I have been using a BIPAP (Bi-level positive air pressure) device for 7 1/2 years now and it has helped me with my heart and lungs by providing the volume I need at night to stay at 90% oxygen or above. If you have restrictive lung disease, you may need a bipap at night to help ventilate ie. provide the volume you need to keep your lungs and heart healthy. I truly believe it adds many years to your life. Without it, you may experience heart palpitations, heart / pulmonary hypertension etc. leading to early heart disease and even death. I have a very specific type of bipap called a VPAP II ST-A made by ResMed. I truly believe that a person with restrictive lung disease needs a bipap with one of the important functions that my machine has. It is called MIN IPAP time. A bipap works by providing an Inhale (IPAP) pressure and a lower exale (EPAP) pressure. It synchronizes very nice with a person's breathing patterns. What a MIN IPAP setting does is make you breathe in the higher inhale (IPAP) pressure for a set period of time (for example: 1.5 seconds). Which is what a person usually does when they take in a breath. This helps me because it counter acts that breathing pattern I was talking about above by not allowing me to puff out that air before I take in the volume of the breath. I no longer have palpitations or pulmonary hypertension by the way. I also no longer have night time headaches.
When I had my first sleep study, they said in order to properly ventilate me (ie. achieve oxygenation 90% or higher) they had to increase the inhale pressure (IPAP) to 25 and and the exhale (EPAP) pressure to 9. They didn't really need to go that high and indeed I could not tolerate that high because of my restrictive lung volume. If they had just added the MIN IPAP time on there as well as added in some additional oxygen (also called bleed in some oxygen) I could have achieved the same results with much less side effects or detriment to my life style etc. Side effects of too high pressure - air in stomach, bowels, out mouth etc. I point this out because some bipaps have this functionality and some do not and I am not sure doctors are aware of its use.
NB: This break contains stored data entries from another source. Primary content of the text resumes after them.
import Mathlib

/-!
# Route `SmallBetaInfraredSplit` (sub QCD), support item `WickSecondVariation` (stmt-QuantumFields-23766) —
# part 1: the linear algebra of the second coefficient of `s ↦ det(sA + B)`

Generic, model-free lemmas (any commutative ring / field):
* `det_X_smul_add_eq_C_det_mul` — Jacobi's factorisation `det(X•A + B) = det B · det(1 + X•B⁻¹A)` for `det B` a unit;
* `coeff_two_det_X_smul_add` — hence the `X²`-coefficient is `det B · Σ_{|s|=2} det((B⁻¹A)_{s,s})`
  (Mathlib's `Matrix.coeff_det_one_add_X_smul_eq_sum_minors`);
* `det_submatrix_pair`, `two_mul_sum_powersetCard_two_det` — the sum of the `2 × 2` principal minors as a double
  sum `½ Σ_i Σ_j (M_ii M_jj − M_ij M_ji)`;
* `sum_sum_mul_diagonal_eq` — for `M = G · diag(c ∘ fst)` on colour–site indices this double sum is
  `Σ_x Σ_y c_x c_y W_xy(G)` with the Wick form `W_xy(G) = tr G_xx tr G_yy − tr(G_xy G_yx)`;
* `eval_det_X_smul_add`, `coeff_det_X_smul_add_eq_sum_lagrange` — evaluation and the Lagrange formula for
  the coefficients (used for continuity in the gauge field);
* `inv_neg_eq`, `conj_wick_of_conjTranspose_eq_neg` — the Wick form of an anti-Hermitian propagator is real.

HONEST FRAMING: helper algebra for a support item of a DRAFT-by-design QCD-side line (LADDER-YM rung Q1,
RECORD label); nothing about `QCD`, `YangMills`, a mass gap or a continuum limit is proved here. [folklore]
-/

set_option autoImplicit false

namespace Summit.QuantumFields.QCD.Theorems.SmallBetaInfraredSplit.WickAlgebra

open Matrix Polynomial Finset

section CommRing

variable {R : Type*} [CommRing R] {n : Type*} [DecidableEq n] [Fintype n]

/-- **Jacobi's factorisation**: for `det B` a unit, `det(X•A + B) = det B · det(1 + X•(B⁻¹A))` as polynomials.
[folklore] -/
theorem det_X_smul_add_eq_C_det_mul (A B : Matrix n n R) (hB : IsUnit B.det) :
    det ((X : R[X]) • A.map C + B.map C) = C B.det * det (1 + (X : R[X]) • (B⁻¹ * A).map C) := by
  have h : (X : R[X]) • A.map C + B.map C =
      B.map C * (1 + (X : R[X]) • (B⁻¹ * A).map (C : R →+* R[X])) := by
    rw [Matrix.mul_add, Matrix.mul_one, Matrix.mul_smul, ← Matrix.map_mul,
      Matrix.mul_nonsing_inv_cancel_left B A hB, add_comm]
  rw [h, det_mul]
  congr 1
  have := (RingHom.map_det (C : R →+* R[X]) B).symm
  rw [RingHom.mapMatrix_apply] at this
  exact this.symm ▸ rfl

/-- The `X²`-coefficient of `det(X•A + B)` for `det B` a unit: `det B · Σ_{|s| = 2} det((B⁻¹A)_{s,s})`.
[folklore] -/
theorem coeff_two_det_X_smul_add (A B : Matrix n n R) (hB : IsUnit B.det) :
    (det ((X : R[X]) • A.map C + B.map C)).coeff 2 =
      B.det * ∑ s ∈ (univ : Finset n).powersetCard 2,
        ((B⁻¹ * A).submatrix (Subtype.val : s → n) (Subtype.val : s → n)).det := by
  rw [det_X_smul_add_eq_C_det_mul A B hB, coeff_C_mul, Matrix.coeff_det_one_add_X_smul_eq_sum_minors]

omit [Fintype n] in
/-- A `2 × 2` principal minor written out: `det M_{{x,y},{x,y}} = M_xx M_yy − M_xy M_yx` (`x ≠ y`). [folklore] -/
theorem det_submatrix_pair (M : Matrix n n R) {x y : n} (hxy : x ≠ y) :
    (M.submatrix (Subtype.val : (({x, y} : Finset n)) → n) (Subtype.val : (({x, y} : Finset n)) → n)).det =
      M x x * M y y - M x y * M y x := by
  have hx : x ∈ ({x, y} : Finset n) := by simp
  have hy : y ∈ ({x, y} : Finset n) := by simp
  let e : Fin 2 → (({x, y} : Finset n)) := ![⟨x, hx⟩, ⟨y, hy⟩]
  have he : Function.Bijective e := by
    refine ⟨?_, ?_⟩
    · intro a b hab
      fin_cases a <;> fin_cases b
      · rfl
      · exact absurd (congrArg Subtype.val hab) (by simpa [e] using hxy)
      · exact absurd (congrArg Subtype.val hab) (by simpa [e] using hxy.symm)
      · rfl
    · rintro ⟨z, hz⟩
      rw [Finset.mem_insert, Finset.mem_singleton] at hz
      rcases hz with rfl | rfl
      · exact ⟨0, rfl⟩
      · exact ⟨1, rfl⟩
  rw [← Matrix.det_submatrix_equiv_self (Equiv.ofBijective e he), Matrix.det_fin_two]
  simp [e]

/-- **The sum of the `2 × 2` principal minors as a double sum**:
`2 Σ_{|s|=2} det M_{s,s} = Σ_i Σ_j (M_ii M_jj − M_ij M_ji)` (the diagonal terms vanish; each unordered pair is
counted twice). [folklore] -/
theorem two_mul_sum_powersetCard_two_det (M : Matrix n n R) :
    2 * ∑ s ∈ (univ : Finset n).powersetCard 2,
        (M.submatrix (Subtype.val : s → n) (Subtype.val : s → n)).det =
      ∑ i, ∑ j, (M i i * M j j - M i j * M j i) := by
  classical
  set g : Finset n → R := fun t => (M.submatrix (Subtype.val : t → n) (Subtype.val : t → n)).det with hg
  -- the double sum as a sum over ordered off-diagonal pairs
  have h1 : ∑ i, ∑ j, (M i i * M j j - M i j * M j i) =
      ∑ p ∈ (univ : Finset n).offDiag, g {p.1, p.2} := by
    have e1 : ∑ i, ∑ j, (M i i * M j j - M i j * M j i) =
        ∑ p ∈ (univ : Finset n) ×ˢ (univ : Finset n), (M p.1 p.1 * M p.2 p.2 - M p.1 p.2 * M p.2 p.1) := by
      rw [Finset.sum_product]
    rw [e1, ← Finset.diag_union_offDiag, Finset.sum_union (Finset.disjoint_diag_offDiag _)]
    have hdiag : ∑ p ∈ (univ : Finset n).diag, (M p.1 p.1 * M p.2 p.2 - M p.1 p.2 * M p.2 p.1) = 0 :=
      Finset.sum_eq_zero fun p hp => by
        rw [Finset.mem_diag] at hp
        rw [hp.2]; ring
    rw [hdiag, zero_add]
    refine Finset.sum_congr rfl fun p hp => ?_
    rw [Finset.mem_offDiag] at hp
    simp only [hg, det_submatrix_pair M hp.2.2]
  -- each unordered pair has exactly two ordered representatives
  have himg : (univ : Finset n).offDiag.image (fun p : n × n => ({p.1, p.2} : Finset n)) =
      (univ : Finset n).powersetCard 2 := by
    ext t
    simp only [Finset.mem_image, Finset.mem_offDiag, Finset.mem_univ, true_and,
      Finset.mem_powersetCard, Finset.subset_univ, Finset.card_eq_two]
    constructor
    · rintro ⟨p, hp, rfl⟩
      exact ⟨p.1, p.2, hp, rfl⟩
    · rintro ⟨a, b, hab, rfl⟩
      exact ⟨(a, b), hab, rfl⟩
  have h2 : ∑ p ∈ (univ : Finset n).offDiag, g {p.1, p.2} =
      ∑ t ∈ (univ : Finset n).powersetCard 2, 2 • g t := by
    rw [Finset.sum_comp, himg]
    refine Finset.sum_congr rfl fun t ht => ?_
    obtain ⟨a, b, hab, rfl⟩ := Finset.card_eq_two.1 (Finset.mem_powersetCard.1 ht).2
    congr 1
    have hfib : ((univ : Finset n).offDiag.filter
        (fun p : n × n => ({p.1, p.2} : Finset n) = {a, b})) = {(a, b), (b, a)} := by
      ext ⟨u, v⟩
      simp only [Finset.mem_filter, Finset.mem_offDiag, Finset.mem_univ, true_and, Finset.mem_insert,
        Finset.mem_singleton, Prod.mk.injEq]
      constructor
      · rintro ⟨-, h⟩
        have h' : ({u, v} : Set n) = {a, b} := by
          rw [← Finset.coe_pair, ← Finset.coe_pair, h]
        exact Set.pair_eq_pair_iff.1 h'
      · rintro (⟨rfl, rfl⟩ | ⟨rfl, rfl⟩)
        · exact ⟨hab, rfl⟩
        · exact ⟨hab.symm, Finset.pair_comm _ _⟩
    rw [hfib, Finset.card_pair]
    intro h
    exact hab (Prod.mk.inj h).1
  rw [h1, h2, Finset.mul_sum]
  refine Finset.sum_congr rfl fun t _ => ?_
  simp only [hg, two_mul, two_nsmul]

/-- **Regrouping by sites**: for `M = G · diag(c ∘ fst)` on colour–site indices `(x, a)`,
`Σ_i Σ_j (M_ii M_jj − M_ij M_ji) = Σ_x Σ_y c_x c_y W_xy(G)` with
`W_xy(G) = (Σ_a G_{(x,a)(x,a)})(Σ_b G_{(y,b)(y,b)}) − Σ_{a,b} G_{(x,a)(y,b)} G_{(y,b)(x,a)}`. [folklore] -/
theorem sum_sum_mul_diagonal_eq {X : Type*} [Fintype X] [DecidableEq X] {N : ℕ}
    (G : Matrix (X × Fin N) (X × Fin N) R) (c : X → R) :
    let M := G * diagonal (fun i : X × Fin N => c i.1)
    ∑ i, ∑ j, (M i i * M j j - M i j * M j i) =
      ∑ x, ∑ y, c x * c y *
        ((∑ a : Fin N, G (x, a) (x, a)) * (∑ b : Fin N, G (y, b) (y, b)) -
          ∑ a : Fin N, ∑ b : Fin N, G (x, a) (y, b) * G (y, b) (x, a)) := by
  intro M
  simp only [M, Matrix.mul_diagonal]
  rw [Fintype.sum_prod_type]
  refine Finset.sum_congr rfl fun x _ => ?_
  -- swap the colour sum at `x` with the site sum over `y`
  have hswap : ∑ a : Fin N, ∑ j : X × Fin N,
      (G (x, a) (x, a) * c x * (G j j * c j.1) - G (x, a) j * c j.1 * (G j (x, a) * c x)) =
      ∑ y : X, ∑ a : Fin N, ∑ b : Fin N,
        (G (x, a) (x, a) * c x * (G (y, b) (y, b) * c y) - G (x, a) (y, b) * c y * (G (y, b) (x, a) * c x)) := by
    calc ∑ a : Fin N, ∑ j : X × Fin N,
          (G (x, a) (x, a) * c x * (G j j * c j.1) - G (x, a) j * c j.1 * (G j (x, a) * c x))
        = ∑ a : Fin N, ∑ y : X, ∑ b : Fin N,
          (G (x, a) (x, a) * c x * (G (y, b) (y, b) * c y) - G (x, a) (y, b) * c y * (G (y, b) (x, a) * c x)) := by
          simp_rw [Fintype.sum_prod_type]
      _ = _ := Finset.sum_comm
  rw [hswap]
  refine Finset.sum_congr rfl fun y _ => ?_
  rw [mul_sub, Finset.sum_mul_sum, Finset.mul_sum, Finset.mul_sum]
  simp_rw [Finset.mul_sum, ← Finset.sum_sub_distrib]
  exact Finset.sum_congr rfl fun a _ => Finset.sum_congr rfl fun b _ => by ring

/-- Evaluation: `det(X•A + B)(s) = det(s•A + B)`. [folklore] -/
theorem eval_det_X_smul_add (A B : Matrix n n R) (s : R) :
    (det ((X : R[X]) • A.map C + B.map C)).eval s = det (s • A + B) := by
  have h := RingHom.map_det (Polynomial.evalRingHom s) ((X : R[X]) • A.map C + B.map C)
  rw [RingHom.mapMatrix_apply] at h
  rw [Polynomial.coe_evalRingHom] at h
  rw [h]
  congr 1
  ext i j
  simp only [Matrix.map_apply, Matrix.add_apply, Matrix.smul_apply, smul_eq_mul, eval_add, eval_mul, eval_X,
    eval_C]

end CommRing

section Field

variable {F : Type*} [Field F] {n : Type*} [DecidableEq n] [Fintype n]

/-- `(−B)⁻¹ = −B⁻¹` for the matrix inverse (both junk `0` when `det B` is not a unit). [folklore] -/
theorem inv_neg_eq (B : Matrix n n F) : (-B)⁻¹ = -B⁻¹ := by
  by_cases h : IsUnit B.det
  · exact Matrix.inv_eq_left_inv (by rw [neg_mul_neg, Matrix.nonsing_inv_mul _ h])
  · have h' : ¬IsUnit (-B).det := by
      rw [Matrix.det_neg]
      exact fun hu => h (IsUnit.mul_iff.1 hu).2
    rw [Matrix.nonsing_inv_apply_not_isUnit _ h, Matrix.nonsing_inv_apply_not_isUnit _ h', neg_zero]

/-- **Lagrange formula for the coefficients** (characteristic zero): with the nodes `0, 1, …, |n|`,
`coeff_k det(X•A + B) = Σ_j ℓ_j,k · det(j•A + B)`, `ℓ_j` the Lagrange basis polynomials — the coefficients
are fixed linear combinations of finitely many evaluations. [folklore] -/
theorem coeff_det_X_smul_add_eq_sum_lagrange [CharZero F] (A B : Matrix n n F) (k : ℕ) :
    (det ((X : F[X]) • A.map C + B.map C)).coeff k =
      ∑ j : Fin (Fintype.card n + 1),
        (Lagrange.basis (univ : Finset (Fin (Fintype.card n + 1))) (fun j => ((j : ℕ) : F)) j).coeff k *
          det (((j : ℕ) : F) • A + B) := by
  set v : Fin (Fintype.card n + 1) → F := fun j => ((j : ℕ) : F) with hv
  have hvs : Set.InjOn v (univ : Finset (Fin (Fintype.card n + 1))) := by
    intro i _ j _ hij
    exact Fin.ext (Nat.cast_injective (R := F) hij)
  have hdeg : (det ((X : F[X]) • A.map C + B.map C)).degree <
      (univ : Finset (Fin (Fintype.card n + 1))).card := by
    rw [Finset.card_univ, Fintype.card_fin]
    refine lt_of_le_of_lt (Polynomial.degree_le_of_natDegree_le (Polynomial.natDegree_det_X_add_C_le A B)) ?_
    exact_mod_cast Nat.lt_succ_self _
  have h := Lagrange.eq_interpolate hvs hdeg
  conv_lhs => rw [h]
  rw [Lagrange.interpolate_apply, Polynomial.finsetSum_coeff]
  refine Finset.sum_congr rfl fun j _ => ?_
  rw [Polynomial.coeff_C_mul, eval_det_X_smul_add, mul_comm]

end Field

section Wick

variable {X : Type*} {N : ℕ}

/-- The Wick form of an ANTI-HERMITIAN propagator is real: if `Gᴴ = −G` then
`conj W_xy(G) = W_xy(G)` (`tr G_xx ∈ iℝ`, `G_{yb,xa} = −conj G_{xa,yb}`). [folklore] -/
theorem conj_wick_of_conjTranspose_eq_neg (G : Matrix (X × Fin N) (X × Fin N) ℂ) (hG : Gᴴ = -G) (x y : X) :
    starRingEnd ℂ ((∑ a : Fin N, G (x, a) (x, a)) * (∑ b : Fin N, G (y, b) (y, b)) -
        ∑ a : Fin N, ∑ b : Fin N, G (x, a) (y, b) * G (y, b) (x, a)) =
      (∑ a : Fin N, G (x, a) (x, a)) * (∑ b : Fin N, G (y, b) (y, b)) -
        ∑ a : Fin N, ∑ b : Fin N, G (x, a) (y, b) * G (y, b) (x, a) := by
  have h : ∀ i j, starRingEnd ℂ (G i j) = -G j i := fun i j => by
    have := congrFun (congrFun hG j) i
    rw [Matrix.conjTranspose_apply, Matrix.neg_apply] at this
    exact this
  simp only [map_sub, map_mul, map_sum, h]
  rw [Finset.sum_neg_distrib, Finset.sum_neg_distrib, neg_mul_neg]
  congr 1
  exact Finset.sum_congr rfl fun a _ => Finset.sum_congr rfl fun b _ => by ring

/-- Hence its imaginary part vanishes. [folklore] -/
theorem wick_im_eq_zero_of_conjTranspose_eq_neg (G : Matrix (X × Fin N) (X × Fin N) ℂ) (hG : Gᴴ = -G)
    (x y : X) :
    ((∑ a : Fin N, G (x, a) (x, a)) * (∑ b : Fin N, G (y, b) (y, b)) -
        ∑ a : Fin N, ∑ b : Fin N, G (x, a) (y, b) * G (y, b) (x, a)).im = 0 :=
  Complex.conj_eq_iff_im.1 (conj_wick_of_conjTranspose_eq_neg G hG x y)

end Wick

end Summit.QuantumFields.QCD.Theorems.SmallBetaInfraredSplit.WickAlgebra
One problem is that there are few sleep medicine doctors and so you are often sent to a pulmonologist but they don't often understand the relationship between scoliosis, heart/lungs and sleep breathing problems. They say the sleep labs have the medical background/expertise to deal with sleep issues. A sleep lab treats you like a generic group of overweight men they usually treat with sleep apnea and don't seem to have expertise to understand how sleep is affected by lungs and how restrictive lung disease affects a sleep study (They refuse to step out of their mold). A scoliosis surgeon says he only specializes in spine etc., not lungs or sleep. There doesn't seem to be a doctor that understands all sides and treats for it. Does anyone know if it exists???? If not, why not, why can't we find doctors to specialize in scoliosis in general and what it does to the body and future consequences from it etc.
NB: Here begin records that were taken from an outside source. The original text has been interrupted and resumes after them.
/-- **The Schur complement is positive definite** (so the (3.23) weight is a genuine Gaussian weight on the
`A_k|_{Ω∩Λᶜ}`-variables) — from the positivity of `C*Δ^{(k)}C`. [folklore] [cite: Balaban1988Convergent, (3.23) p.270] -/
theorem schur_posDef (hA : A.PosDef) : (schur p A).PosDef := by
  have hAs : A.IsSymm := isSymm_of_posDef A hA
  have hdet := isUnit_det_blkIn p A hA
  have hMs : (blkIn p A).IsSymm := by
    ext i j
    simp only [blkIn, submatrix_apply, transpose_apply]
    exact hAs.apply i.1 j.1
  have hSymm : (schur p A).IsSymm := by
    unfold schur
    rw [Matrix.IsSymm, transpose_sub, transpose_mul, transpose_mul, B2Eq228Conditioning.blkMix'_eq_transpose p hAs,
      transpose_transpose, transpose_nonsing_inv, hMs.eq, Matrix.mul_assoc]
    congr 1
    ext i j
    simp only [blkOut, submatrix_apply, transpose_apply]
    exact hAs.apply i.1 j.1
  refine Matrix.PosDef.of_dotProduct_mulVec_pos ?_ fun y hy => ?_
  · rw [Matrix.IsHermitian, conjTranspose_eq_transpose_of_trivial]; exact hSymm.eq
  · have h := quadForm_glue_shift p A hAs hdet 0 y
    simp only [zero_add, mulVec_zero, dotProduct_zero] at h
    have hne : glue p (condShift p A 0 y) y ≠ 0 := by
      intro h0
      apply hy
      have := congrArg (resOut p) h0
      rw [resOut_glue] at this
      rw [this]; rfl
    have hpos := hA.dotProduct_mulVec_pos hne
    simp only [star_trivial] at hpos
    rw [h] at hpos
    simpa using hpos

/-- **The normalizations multiply**: `∫dA_k|_{Ω_{k+1}} e^{−½⟨A_k,C*Δ^{(k)}CA_k⟩} = Z^{(k)}(Λ_{k+1}) · ∫dA_k|_{Ω∩Λᶜ} w323(A_k)` — the constant
produced by the conditional integration (`log Z^{(k)}(Λ_{k+1})` of (1.26), absorbed into `𝐄` / `E₀^{(k)}`) times the
normalization of the `𝐓^{(k+1)}`-weight. [cite: Balaban1988Convergent, (3.23)–(3.25) p.270] -/
theorem gaussNorm_eq_mul (hA : A.PosDef) :
    (∫ φ, weight A φ) = gaussNorm (blkIn p A) * gaussNorm (schur p A) := by
  have hAs : A.IsSymm := isSymm_of_posDef A hA
  have hdet := isUnit_det_blkIn p A hA
  have h := integral_weight_mul_eq p A hA (fun _ => 1) (by simpa using integrable_weight A hA)
  simp only [mul_one] at h
  rw [h]
  simp_rw [integral_g325 p A hAs hdet, mul_comm (w323 p A _) _, w323_eq_schur]
  rw [integral_const_mul]
  rfl

/-! ## §6. Knitting with (1.26): the last integral of (3.25) is `exp[log Z^{(k)}(Λ_{k+1}) + 𝐄^{(k+1)}]` -/

open B14.Eq126CondGaussian (lhs126 Z0 E1 mid126)

/-- The last fluctuation field integral of (3.25) with the interaction written as in (1.26), `W = v − g⁻²V`, is
`e^{−½⟨A_k,…C^{(k)}(Λ_{k+1})…A_k⟩}` times the left member `lhs126` of (1.26) (`B14.Eq126CondGaussian`, blocks `M = blkIn`,
`K = blkMix'`, exterior field `Λᶜ A = A_k`). [cite: Balaban1988Convergent, (3.25) p.270] -/
theorem inner_eq_exp_neg_half_sandwich_mul_lhs126 (hA : A.IsSymm) (χΛ : (In p → ℝ) → ℝ)
    (v V : (In p → ℝ) → (Out p → ℝ) → ℝ) (g : ℝ) (y : Out p → ℝ) :
    ∫ x, g325 p A x y * (χΛ x * Real.exp (v x y - (1 / g ^ 2) * V x y))
      = Real.exp (-(1/2 : ℝ) * sandwich p A y) * lhs126 (blkIn p A) (blkMix' p A) χΛ v V g y := by
  rw [lhs126, ← integral_const_mul]
  refine integral_congr_ae (Filter.Eventually.of_forall fun x => ?_)
  have hcross : cross p A x y = y ⬝ᵥ blkMix' p A *ᵥ x := by
    rw [cross_eq, B2Eq228Conditioning.blkMix'_eq_transpose p hA, dotProduct_transpose_mulVec]
  simp only [g325, hcross, pairIn_eq]
  rw [show -(1/2 : ℝ) * (x ⬝ᵥ blkIn p A *ᵥ x) - y ⬝ᵥ blkMix' p A *ᵥ x - (1/2 : ℝ) * sandwich p A y
      = (-(1/2 : ℝ) * sandwich p A y) + (-(1/2 : ℝ) * (x ⬝ᵥ blkIn p A *ᵥ x) - y ⬝ᵥ blkMix' p A *ᵥ x) by ring,
    Real.exp_add, show -(1/2 : ℝ) * (x ⬝ᵥ blkIn p A *ᵥ x) - y ⬝ᵥ blkMix' p A *ᵥ x + (v x y - 1 / g ^ 2 * V x y)
      = (-(1/2 : ℝ) * (x ⬝ᵥ blkIn p A *ᵥ x) - y ⬝ᵥ blkMix' p A *ᵥ x) + (v x y - 1 / g ^ 2 * V x y) by ring,
    Real.exp_add]
  ring

/-- **The point of the split (3.23)/(3.25)**: by the definition (1.26) of `𝐄` (one level up: `Z^{(k)}(Λ_{k+1})`,
`C^{(k)}(Λ_{k+1})`, `𝐄^{(k+1)}(Λ_{k+1}, g_k, A_k)`), the last fluctuation field integral of (3.25) is EXACTLY
`exp[log Z^{(k)}(Λ_{k+1}) + 𝐄^{(k+1)}(Λ_{k+1}, g_k, A_k)]` — the subtracted term `½⟨A_k, C*Δ^{(k)}CC^{(k)}(Λ_{k+1})C*Δ^{(k)}CA_k⟩`
cancels the completed square of (1.26), leaving the logarithm in the inductive form (p. 270: *"Now the fundamental problem
is to represent the logarithm of the last fluctuation field integral in the form described by the inductive assumption"*).
Hypotheses: `C*Δ^{(k)}C` positive definite, the normalized integral positive. [cite: Balaban1988Convergent, (3.25) p.270] -/
theorem inner_eq_exp_logZ_add_E (hA : A.PosDef) (χΛ : (In p → ℝ) → ℝ)
    (v V : (In p → ℝ) → (Out p → ℝ) → ℝ) (g : ℝ) (y : Out p → ℝ)
    (hpos : 0 < mid126 (blkIn p A) (blkMix' p A) χΛ v V g y) :
    ∫ x, g325 p A x y * (χΛ x * Real.exp (v x y - (1 / g ^ 2) * V x y))
      = Real.exp (Real.log (Z0 (blkIn p A)) + E1 (blkIn p A) (blkMix' p A) χΛ v V g y) := by
  have hAs : A.IsSymm := isSymm_of_posDef A hA
  have hM : (blkIn p A).PosDef := blkIn_posDef p A hA
  rw [inner_eq_exp_neg_half_sandwich_mul_lhs126 p A hAs,
    B14.Eq126CondGaussian.eq126 hM (blkMix' p A) χΛ v V g y hpos, ← Real.exp_add]
  congr 1
  have hs : sandwich p A y = y ⬝ᵥ (blkMix' p A * (blkIn p A)⁻¹ * (blkMix' p A)ᵀ) *ᵥ y := by
    rw [sandwich_eq_matrix, B2Eq228Conditioning.blkMix'_eq_transpose p hAs, transpose_transpose]
  rw [hs]
  ring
I am glad this forum exists because I think this knowledge needs to be spread. I don't know if there have been any studies done on wearing a brace, low lung volume and future problems such as sleep disordered breathing. Does anyone know this? I do not believe that both me and my sister can be the only ones facing this problem. She has the same issue by the way except she is on oxygen 24/7 and is 32 yrs. old. She is just about to get tested in the sleep lab and hopefully get a bipap that will help. I know our cases are specific but maybe others have similar problems.
Appreciate your comments...
I have been using a BIPAP (Bi-level positive air pressure) device for 7 1/2 years now and it has helped me with my heart and lungs by providing the volume I need at night to stay at 90% oxygen or above. If you have restrictive lung disease, you may need a bipap at night to help ventilate ie. provide the volume you need to keep your lungs and heart healthy. I truly believe it adds many years to your life. Without it, you may experience heart palpitations, heart / pulmonary hypertension etc. leading to early heart disease and even death. I have a very specific type of bipap called a VPAP II ST-A made by ResMed. I truly believe that a person with restrictive lung disease needs a bipap with one of the important functions that my machine has. It is called MIN IPAP time. A bipap works by providing an Inhale (IPAP) pressure and a lower exale (EPAP) pressure. It synchronizes very nice with a person's breathing patterns. What a MIN IPAP setting does is make you breathe in the higher inhale (IPAP) pressure for a set period of time (for example: 1.5 seconds). Which is what a person usually does when they take in a breath. This helps me because it counter acts that breathing pattern I was talking about above by not allowing me to puff out that air before I take in the volume of the breath. I no longer have palpitations or pulmonary hypertension by the way. I also no longer have night time headaches.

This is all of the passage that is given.